Even Snopes says there is kernal of truth with a pitcher whose last name was Lemonjello. They don’t discount that someone somewhere may have named thier child after a disease or body part.

Frankly, I think a lot of people just simply *forget *that their favorite urban legends have been debunked. They remember the fun, funny part, and they remember hearing it somewhere and they remember the laughs they got last time the told it, and they just completely forget the part they didn’t want to hear - that it was false.

At least, I know that happens to my friend’s cousin’s roommate’s father, so it must be true! :smiley:

ETA: My grandfather totally went to school with a guy named Harry Balls, though. Showed me a class picture with the names written in by the photographer, back before computers did it.

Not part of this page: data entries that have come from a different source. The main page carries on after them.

/-- **Selection of the crossing from the central column (east half).** Columns `j₀, j₀+1, j₀+2`
with event rows `e₀, e₁, e₂` (rows above clean up to `R`, the event cell not clean, room
`eᵢ + 4 ≤ R`; `e₁` maximal), and the central column NOT west-degenerate.  Then one of the seven
clean crossings exists: straight at the bottom of column `j₀`, `j₀+1` or `j₀+2`; a wide L from
column `j₀` or `j₀+1`; a hook from column `j₀+1` or `j₀+2`. [folklore] -/
theorem select_east {E : DiscreteDobrushin} (hΩ : IsOpen E.Ω)
    (hJE : frontier E.Ω ⊆ closure (closure E.Ω)ᶜ) (hext : IsConnected (closure E.Ω)ᶜ)
    (hunb : ¬ Bornology.IsBounded (closure E.Ω)ᶜ) (hδ : 0 < E.δ) (hne : (frontier E.Ω).Nonempty)
    {j₀ R e₀ e₁ e₂ : ℤ}
    (h0 : ∀ j : ℤ, e₀ < j → j ≤ R → (E.IsInnerFace ![j₀, j] ∧ ¬ (((![j₀, j + 1] : Site 2) ∈ E.zdBoundary) ∧ ((![j₀ + 1, j + 1] : Site 2) ∈ E.zdBoundary)))) (hX0 : ¬ (E.IsInnerFace ![j₀, e₀] ∧ ¬ (((![j₀, e₀ + 1] : Site 2) ∈ E.zdBoundary) ∧ ((![j₀ + 1, e₀ + 1] : Site 2) ∈ E.zdBoundary)))) (he0R : e₀ + 4 ≤ R)
    (h1 : ∀ j : ℤ, e₁ < j → j ≤ R → (E.IsInnerFace ![j₀ + 1, j] ∧ ¬ (((![j₀ + 1, j + 1] : Site 2) ∈ E.zdBoundary) ∧ ((![j₀ + 2, j + 1] : Site 2) ∈ E.zdBoundary)))) (hX1 : ¬ (E.IsInnerFace ![j₀ + 1, e₁] ∧ ¬ (((![j₀ + 1, e₁ + 1] : Site 2) ∈ E.zdBoundary) ∧ ((![j₀ + 2, e₁ + 1] : Site 2) ∈ E.zdBoundary)))) (he1R : e₁ + 4 ≤ R)
    (hmax1 : ∀ j : ℤ, j ≤ R → ¬ (E.IsInnerFace ![j₀ + 1, j] ∧ ¬ (((![j₀ + 1, j + 1] : Site 2) ∈ E.zdBoundary) ∧ ((![j₀ + 2, j + 1] : Site 2) ∈ E.zdBoundary))) → j ≤ e₁)
    (h2 : ∀ j : ℤ, e₂ < j → j ≤ R → (E.IsInnerFace ![j₀ + 2, j] ∧ ¬ (((![j₀ + 2, j + 1] : Site 2) ∈ E.zdBoundary) ∧ ((![j₀ + 3, j + 1] : Site 2) ∈ E.zdBoundary)))) (hX2 : ¬ (E.IsInnerFace ![j₀ + 2, e₂] ∧ ¬ (((![j₀ + 2, e₂ + 1] : Site 2) ∈ E.zdBoundary) ∧ ((![j₀ + 3, e₂ + 1] : Site 2) ∈ E.zdBoundary)))) (he2R : e₂ + 4 ≤ R)
    (hnotI : ¬ E.IsInnerFace ![j₀, e₀] → ¬ (E.δ + infDist (meshPoint E.δ ![j₀, e₀ + 1]) (frontier E.Ω) ≤ infDist (meshPoint E.δ ![j₀ + 1, e₀ + 1]) (frontier E.Ω))) :
    (∃ y' : ℤ, ((∀ j : ℤ, y' ≤ j → j ≤ R → (E.IsInnerFace ![j₀, j] ∧ ¬ (((![j₀, j + 1] : Site 2) ∈ E.zdBoundary) ∧ ((![j₀ + 1, j + 1] : Site 2) ∈ E.zdBoundary)))) ∧ y' ≤ R ∧ ¬ E.IsInnerFace ![j₀, y' - 1] ∧ (¬ (E.δ + infDist (meshPoint E.δ ![j₀, y']) (frontier E.Ω) ≤ infDist (meshPoint E.δ ![j₀ + 1, y']) (frontier E.Ω)) ∧ ¬ (E.δ + infDist (meshPoint E.δ ![j₀ + 1, y']) (frontier E.Ω) ≤ infDist (meshPoint E.δ ![j₀, y']) (frontier E.Ω))))) ∨
    (∃ y' : ℤ, ((∀ j : ℤ, y' ≤ j → j ≤ R → (E.IsInnerFace ![j₀ + 1, j] ∧ ¬ (((![j₀ + 1, j + 1] : Site 2) ∈ E.zdBoundary) ∧ ((![j₀ + 2, j + 1] : Site 2) ∈ E.zdBoundary)))) ∧ y' ≤ R ∧ ¬ E.IsInnerFace ![j₀ + 1, y' - 1] ∧ (¬ (E.δ + infDist (meshPoint E.δ ![j₀ + 1, y']) (frontier E.Ω) ≤ infDist (meshPoint E.δ ![j₀ + 2, y']) (frontier E.Ω)) ∧ ¬ (E.δ + infDist (meshPoint E.δ ![j₀ + 2, y']) (frontier E.Ω) ≤ infDist (meshPoint E.δ ![j₀ + 1, y']) (frontier E.Ω))))) ∨
    (∃ y' : ℤ, ((∀ j : ℤ, y' ≤ j → j ≤ R → (E.IsInnerFace ![j₀ + 2, j] ∧ ¬ (((![j₀ + 2, j + 1] : Site 2) ∈ E.zdBoundary) ∧ ((![j₀ + 3, j + 1] : Site 2) ∈ E.zdBoundary)))) ∧ y' ≤ R ∧ ¬ E.IsInnerFace ![j₀ + 2, y' - 1] ∧ (¬ (E.δ + infDist (meshPoint E.δ ![j₀ + 2, y']) (frontier E.Ω) ≤ infDist (meshPoint E.δ ![j₀ + 3, y']) (frontier E.Ω)) ∧ ¬ (E.δ + infDist (meshPoint E.δ ![j₀ + 3, y']) (frontier E.Ω) ≤ infDist (meshPoint E.δ ![j₀ + 2, y']) (frontier E.Ω))))) ∨
    (∃ h : ℤ, ((∀ j : ℤ, (e₀ + 1) ≤ j → j ≤ R → (E.IsInnerFace ![j₀, j] ∧ ¬ (((![j₀, j + 1] : Site 2) ∈ E.zdBoundary) ∧ ((![j₀ + 1, j + 1] : Site 2) ∈ E.zdBoundary)))) ∧ (e₀ + 1) ≤ h ∧ h ≤ R ∧ E.IsInnerFace ![j₀ + 1, h] ∧ ¬ (((![j₀ + 1, h] : Site 2) ∈ E.zdBoundary) ∧ ((![j₀ + 1, h + 1] : Site 2) ∈ E.zdBoundary)) ∧ ¬ E.IsInnerFace ![j₀ + 2, h] ∧ (¬ (E.δ + infDist (meshPoint E.δ ![j₀ + 2, h]) (frontier E.Ω) ≤ infDist (meshPoint E.δ ![j₀ + 2, h + 1]) (frontier E.Ω)) ∧ ¬ (E.δ + infDist (meshPoint E.δ ![j₀ + 2, h + 1]) (frontier E.Ω) ≤ infDist (meshPoint E.δ ![j₀ + 2, h]) (frontier E.Ω))))) ∨
    (∃ h : ℤ, ((∀ j : ℤ, (e₁ + 1) ≤ j → j ≤ R → (E.IsInnerFace ![j₀ + 1, j] ∧ ¬ (((![j₀ + 1, j + 1] : Site 2) ∈ E.zdBoundary) ∧ ((![j₀ + 2, j + 1] : Site 2) ∈ E.zdBoundary)))) ∧ (e₁ + 1) ≤ h ∧ h ≤ R ∧ E.IsInnerFace ![j₀ + 2, h] ∧ ¬ (((![j₀ + 2, h] : Site 2) ∈ E.zdBoundary) ∧ ((![j₀ + 2, h + 1] : Site 2) ∈ E.zdBoundary)) ∧ ¬ E.IsInnerFace ![j₀ + 3, h] ∧ (¬ (E.δ + infDist (meshPoint E.δ ![j₀ + 3, h]) (frontier E.Ω) ≤ infDist (meshPoint E.δ ![j₀ + 3, h + 1]) (frontier E.Ω)) ∧ ¬ (E.δ + infDist (meshPoint E.δ ![j₀ + 3, h + 1]) (frontier E.Ω) ≤ infDist (meshPoint E.δ ![j₀ + 3, h]) (frontier E.Ω))))) ∨
    (∃ h : ℤ, ((∀ j : ℤ, (e₁ + 1) ≤ j → j ≤ R → (E.IsInnerFace ![j₀ + 1, j] ∧ ¬ (((![j₀ + 1, j + 1] : Site 2) ∈ E.zdBoundary) ∧ ((![j₀ + 2, j + 1] : Site 2) ∈ E.zdBoundary)))) ∧ (e₁ + 1) ≤ h + 1 ∧ h + 1 ≤ R ∧ E.IsInnerFace ![j₀ + 2, h + 1] ∧ E.IsInnerFace ![j₀ + 2, h] ∧ ¬ (((![j₀ + 2, h + 1] : Site 2) ∈ E.zdBoundary) ∧ ((![j₀ + 2, h + 2] : Site 2) ∈ E.zdBoundary)) ∧ ¬ (((![j₀ + 2, h + 1] : Site 2) ∈ E.zdBoundary) ∧ ((![j₀ + 3, h + 1] : Site 2) ∈ E.zdBoundary)) ∧ ¬ E.IsInnerFace ![j₀ + 2, h - 1] ∧ (¬ (E.δ + infDist (meshPoint E.δ ![j₀ + 2, h]) (frontier E.Ω) ≤ infDist (meshPoint E.δ ![j₀ + 3, h]) (frontier E.Ω)) ∧ ¬ (E.δ + infDist (meshPoint E.δ ![j₀ + 3, h]) (frontier E.Ω) ≤ infDist (meshPoint E.δ ![j₀ + 2, h]) (frontier E.Ω))))) ∨
    (∃ h : ℤ, ((∀ j : ℤ, (e₂ + 1) ≤ j → j ≤ R → (E.IsInnerFace ![j₀ + 2, j] ∧ ¬ (((![j₀ + 2, j + 1] : Site 2) ∈ E.zdBoundary) ∧ ((![j₀ + 3, j + 1] : Site 2) ∈ E.zdBoundary)))) ∧ (e₂ + 1) ≤ h + 1 ∧ h + 1 ≤ R ∧ E.IsInnerFace ![j₀ + 3, h + 1] ∧ E.IsInnerFace ![j₀ + 3, h] ∧ ¬ (((![j₀ + 3, h + 1] : Site 2) ∈ E.zdBoundary) ∧ ((![j₀ + 3, h + 2] : Site 2) ∈ E.zdBoundary)) ∧ ¬ (((![j₀ + 3, h + 1] : Site 2) ∈ E.zdBoundary) ∧ ((![j₀ + 4, h + 1] : Site 2) ∈ E.zdBoundary)) ∧ ¬ E.IsInnerFace ![j₀ + 3, h - 1] ∧ (¬ (E.δ + infDist (meshPoint E.δ ![j₀ + 3, h]) (frontier E.Ω) ≤ infDist (meshPoint E.δ ![j₀ + 4, h]) (frontier E.Ω)) ∧ ¬ (E.δ + infDist (meshPoint E.δ ![j₀ + 4, h]) (frontier E.Ω) ≤ infDist (meshPoint E.δ ![j₀ + 3, h]) (frontier E.Ω))))) := by
  set δ := E.δ with hδdef
  by_cases hα : E.IsInnerFace ![j₀, e₀]
  swap
  · ----------------------------------------------------------------
    -- the central column ends at a face-boundary edge (type α)
    by_cases hnd : (¬ (E.δ + infDist (meshPoint E.δ ![j₀, e₀ + 1]) (frontier E.Ω) ≤ infDist (meshPoint E.δ ![j₀ + 1, e₀ + 1]) (frontier E.Ω)) ∧ ¬ (E.δ + infDist (meshPoint E.δ ![j₀ + 1, e₀ + 1]) (frontier E.Ω) ≤ infDist (meshPoint E.δ ![j₀, e₀ + 1]) (frontier E.Ω)))
    · refine Or.inl ⟨e₀ + 1, fun j hj hjR => h0 j (by omega) hjR, by omega, by simpa using hα, hnd⟩
    have hdeg : δ + infDist (meshPoint E.δ ![j₀ + 1, e₀ + 1]) (frontier E.Ω) ≤ infDist (meshPoint E.δ ![j₀, e₀ + 1]) (frontier E.Ω) := by
      by_contra hB; exact hnd ⟨hnotI hα, hB⟩
    rcases resolve_degII hΩ hJE hext hunb hδ hne (J := j₀) (y := e₀ + 1) (R := R) (e' := e₁) (by omega)
      (fun j hj hjR => h0 j (by omega) hjR) (by simpa using hα) hdeg he1R h1 hX1 with ⟨y', hy'⟩ | ⟨h, hh⟩ | ⟨h, hh⟩
    · exact Or.inr (Or.inl ⟨y', hy'⟩)
    · exact Or.inr (Or.inr (Or.inr (Or.inl ⟨h, hh⟩)))
    · exact Or.inr (Or.inr (Or.inr (Or.inr (Or.inr (Or.inl ⟨h, hh⟩)))))
  · ----------------------------------------------------------------
    -- the central column ends at a chord (type β)
    have hch : ((![j₀, e₀ + 1] : Site 2) ∈ E.zdBoundary) ∧ ((![j₀ + 1, e₀ + 1] : Site 2) ∈ E.zdBoundary) := by
      by_contra hch; exact hX0 ⟨hα, hch⟩
    have hσ : E.IsInnerFace ![j₀, e₀ + 1] := (h0 (e₀ + 1) (by omega) (by omega)).1
    -- one of the two east cells at the chord end `x₁` is not inner
    have hx₁ : ¬ E.IsInnerFace ![j₀ + 1, e₀ + 1] ∨ ¬ E.IsInnerFace ![j₀ + 1, e₀] := by
      by_contra h
      push Not at h
      refine not_mem_zdBoundary_of_four (E := E) (j₀ + 1) (e₀ + 1) h.1 ?_ ?_ ?_ hch.2
      · simpa using hσ
      · simpa using hα
      · simpa using h.2
    have he₁ : e₀ ≤ e₁ := by
      rcases hx₁ with h | h
      · exact (hmax1 (e₀ + 1) (by omega) (fun hc => h hc.1)).trans' (by omega)
      · exact hmax1 e₀ (by omega) (fun hc => h hc.1)
    rcases eq_or_lt_of_le he₁ with he | he
    · -- `e₁ = e₀`: straight at the bottom of column `j₀+1`, or it is east-degenerate
      have hσ' : E.IsInnerFace ![j₀ + 1, e₀ + 1] := (h1 (e₀ + 1) (by omega) (by omega)).1
      have hg' : ¬ E.IsInnerFace ![j₀ + 1, e₀] := by
        rcases hx₁ with h | h
        · exact absurd hσ' h
        · exact h
      obtain ⟨-, hw₂⟩ := mem_zdBoundary_of_inner_not_inner_below (k := j₀ + 1) (j := e₀ + 1) hσ' (by simpa using hg')
      rw [show j₀ + 1 + 1 = j₀ + 2 by ring] at hw₂
      by_cases hnd : (¬ (E.δ + infDist (meshPoint E.δ ![j₀ + 1, e₀ + 1]) (frontier E.Ω) ≤ infDist (meshPoint E.δ ![j₀ + 2, e₀ + 1]) (frontier E.Ω)) ∧ ¬ (E.δ + infDist (meshPoint E.δ ![j₀ + 2, e₀ + 1]) (frontier E.Ω) ≤ infDist (meshPoint E.δ ![j₀ + 1, e₀ + 1]) (frontier E.Ω)))
      · refine Or.inr (Or.inl ⟨e₀ + 1, fun j hj hjR => h1 j (by omega) hjR, by omega, by simpa using hg', ?_⟩)
        simpa [show j₀ + 1 + 1 = j₀ + 2 by ring] using hnd
      have hA := not_degenerate_west_of_inner hΩ hJE hext hunb hδ hne (K := j₀) (j := e₀ + 1)
        (by simpa using hα) hσ hch.2 hw₂
      have hdeg : δ + infDist (meshPoint E.δ ![j₀ + 2, e₀ + 1]) (frontier E.Ω) ≤ infDist (meshPoint E.δ ![j₀ + 1, e₀ + 1]) (frontier E.Ω) := by
        by_contra hB; exact hnd ⟨hA, hB⟩
      rcases resolve_degII hΩ hJE hext hunb hδ hne (J := j₀ + 1) (y := e₀ + 1) (R := R) (e' := e₂) (by omega)
        (fun j hj hjR => by simpa [show j₀ + 1 + 1 = j₀ + 2 by ring] using h1 j (by omega) hjR)
        (by simpa using hg') (by simpa [show j₀ + 1 + 1 = j₀ + 2 by ring] using hdeg) he2R
        (fun j hj hjR => by simpa [show j₀ + 1 + 1 = j₀ + 2 by ring, show j₀ + 1 + 2 = j₀ + 3 by ring] using h2 j hj hjR)
        (by simpa [show j₀ + 1 + 1 = j₀ + 2 by ring, show j₀ + 1 + 2 = j₀ + 3 by ring] using hX2) with ⟨y', hy'⟩ | ⟨h, hh⟩ | ⟨h, hh⟩
      · refine Or.inr (Or.inr (Or.inl ⟨y', ?_⟩))
        simp only [show j₀ + 1 + 1 = j₀ + 2 by ring, show j₀ + 1 + 2 = j₀ + 3 by ring] at hy'
        exact hy'
      · refine Or.inr (Or.inr (Or.inr (Or.inr (Or.inl ⟨h, ?_⟩))))
        rw [← he]
        simp only [show j₀ + 1 + 1 = j₀ + 2 by ring, show j₀ + 1 + 2 = j₀ + 3 by ring] at hh
        exact hh
      · refine Or.inr (Or.inr (Or.inr (Or.inr (Or.inr (Or.inr ⟨h, ?_⟩)))))
        simp only [show j₀ + 1 + 1 = j₀ + 2 by ring, show j₀ + 1 + 2 = j₀ + 3 by ring,
          show j₀ + 1 + 3 = j₀ + 4 by ring] at hh
        exact hh
    · -- `e₀ < e₁`: the obstacle of column `j₀+1` is a non-inner cell at a row `≥ e₀ + 1`
      have hXi : ¬ E.IsInnerFace ![j₀ + 1, e₁] := by
        intro hXi
        apply hX1
        refine ⟨hXi, fun hc => ?_⟩
        refine not_mem_zdBoundary_of_four (E := E) (j₀ + 1) (e₁ + 1) (h1 (e₁ + 1) (by omega) (by omega)).1 ?_ ?_ ?_ hc.1
        · simpa using (h0 (e₁ + 1) (by omega) (by omega)).1
        · simpa using (h0 e₁ (by omega) (by omega)).1
        · simpa using hXi
      have hw1i : E.IsInnerFace ![j₀ + 1, e₁ + 1] := (h1 (e₁ + 1) (by omega) (by omega)).1
      obtain ⟨hw₁, hw₂⟩ := mem_zdBoundary_of_inner_not_inner_below (k := j₀ + 1) (j := e₁ + 1) hw1i (by simpa using hXi)
      rw [show j₀ + 1 + 1 = j₀ + 2 by ring] at hw₂
      by_cases hnd : (¬ (E.δ + infDist (meshPoint E.δ ![j₀ + 1, e₁ + 1]) (frontier E.Ω) ≤ infDist (meshPoint E.δ ![j₀ + 2, e₁ + 1]) (frontier E.Ω)) ∧ ¬ (E.δ + infDist (meshPoint E.δ ![j₀ + 2, e₁ + 1]) (frontier E.Ω) ≤ infDist (meshPoint E.δ ![j₀ + 1, e₁ + 1]) (frontier E.Ω)))
      · refine Or.inr (Or.inl ⟨e₁ + 1, fun j hj hjR => h1 j (by omega) hjR, by omega, by simpa using hXi, ?_⟩)
        simpa [show j₀ + 1 + 1 = j₀ + 2 by ring] using hnd
      have hA := not_degenerate_west_of_inner hΩ hJE hext hunb hδ hne (K := j₀) (j := e₁ + 1)
        (by simpa using (h0 e₁ (by omega) (by omega)).1) (h0 (e₁ + 1) (by omega) (by omega)).1 hw₁ hw₂
      have hdeg : δ + infDist (meshPoint E.δ ![j₀ + 2, e₁ + 1]) (frontier E.Ω) ≤ infDist (meshPoint E.δ ![j₀ + 1, e₁ + 1]) (frontier E.Ω) := by
        by_contra hB; exact hnd ⟨hA, hB⟩
      rcases resolve_degII hΩ hJE hext hunb hδ hne (J := j₀ + 1) (y := e₁ + 1) (R := R) (e' := e₂) (by omega)
        (fun j hj hjR => by simpa [show j₀ + 1 + 1 = j₀ + 2 by ring] using h1 j (by omega) hjR)
        (by simpa using hXi) (by simpa [show j₀ + 1 + 1 = j₀ + 2 by ring] using hdeg) he2R
        (fun j hj hjR => by simpa [show j₀ + 1 + 1 = j₀ + 2 by ring, show j₀ + 1 + 2 = j₀ + 3 by ring] using h2 j hj hjR)
        (by simpa [show j₀ + 1 + 1 = j₀ + 2 by ring, show j₀ + 1 + 2 = j₀ + 3 by ring] using hX2) with ⟨y', hy'⟩ | ⟨h, hh⟩ | ⟨h, hh⟩
      · refine Or.inr (Or.inr (Or.inl ⟨y', ?_⟩))
        simp only [show j₀ + 1 + 1 = j₀ + 2 by ring, show j₀ + 1 + 2 = j₀ + 3 by ring] at hy'
        exact hy'
      · refine Or.inr (Or.inr (Or.inr (Or.inr (Or.inl ⟨h, ?_⟩))))
        simp only [show j₀ + 1 + 1 = j₀ + 2 by ring, show j₀ + 1 + 2 = j₀ + 3 by ring] at hh
        exact hh
      · refine Or.inr (Or.inr (Or.inr (Or.inr (Or.inr (Or.inr ⟨h, ?_⟩)))))
        simp only [show j₀ + 1 + 1 = j₀ + 2 by ring, show j₀ + 1 + 2 = j₀ + 3 by ring,
          show j₀ + 1 + 3 = j₀ + 4 by ring] at hh
        exact hh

If you will allow us to make a tiny adjustment to the spelling, there really was a Fort Wayne, IN mayor named Harry Baals.

from this site

Search of the US Social Security Death Index:
43 people with the last name Lemongello.
22 people with the last name Limongello.
3 people with the first name Orangelo.
Nobody dead yet named Horangelo.

:smiley: I read that recently, there’s some sort of uproar about some convention center that may or may not bear his name, right?

Too old to have gone to school with my gramps, though, and his Harry Balls (hee-hee!) was spelled with one a and two l’s.

Yes. Looks like it won’t.

Then there’s the one where the new mother is irritated to find that the hospital has named her new baby already (as she can tell by the wristband on the baby), but likes the sound of it so she doesn’t change it.

The baby’s name was (phonetically, because this is usually a spoken story) F’-MAL-ay.

Which, of course, was Female on the wristband…

I’ve heard this one from more than a few otherwise intelligent people. :rolleyes:

^ Also in Freakonomics if I remember correctly.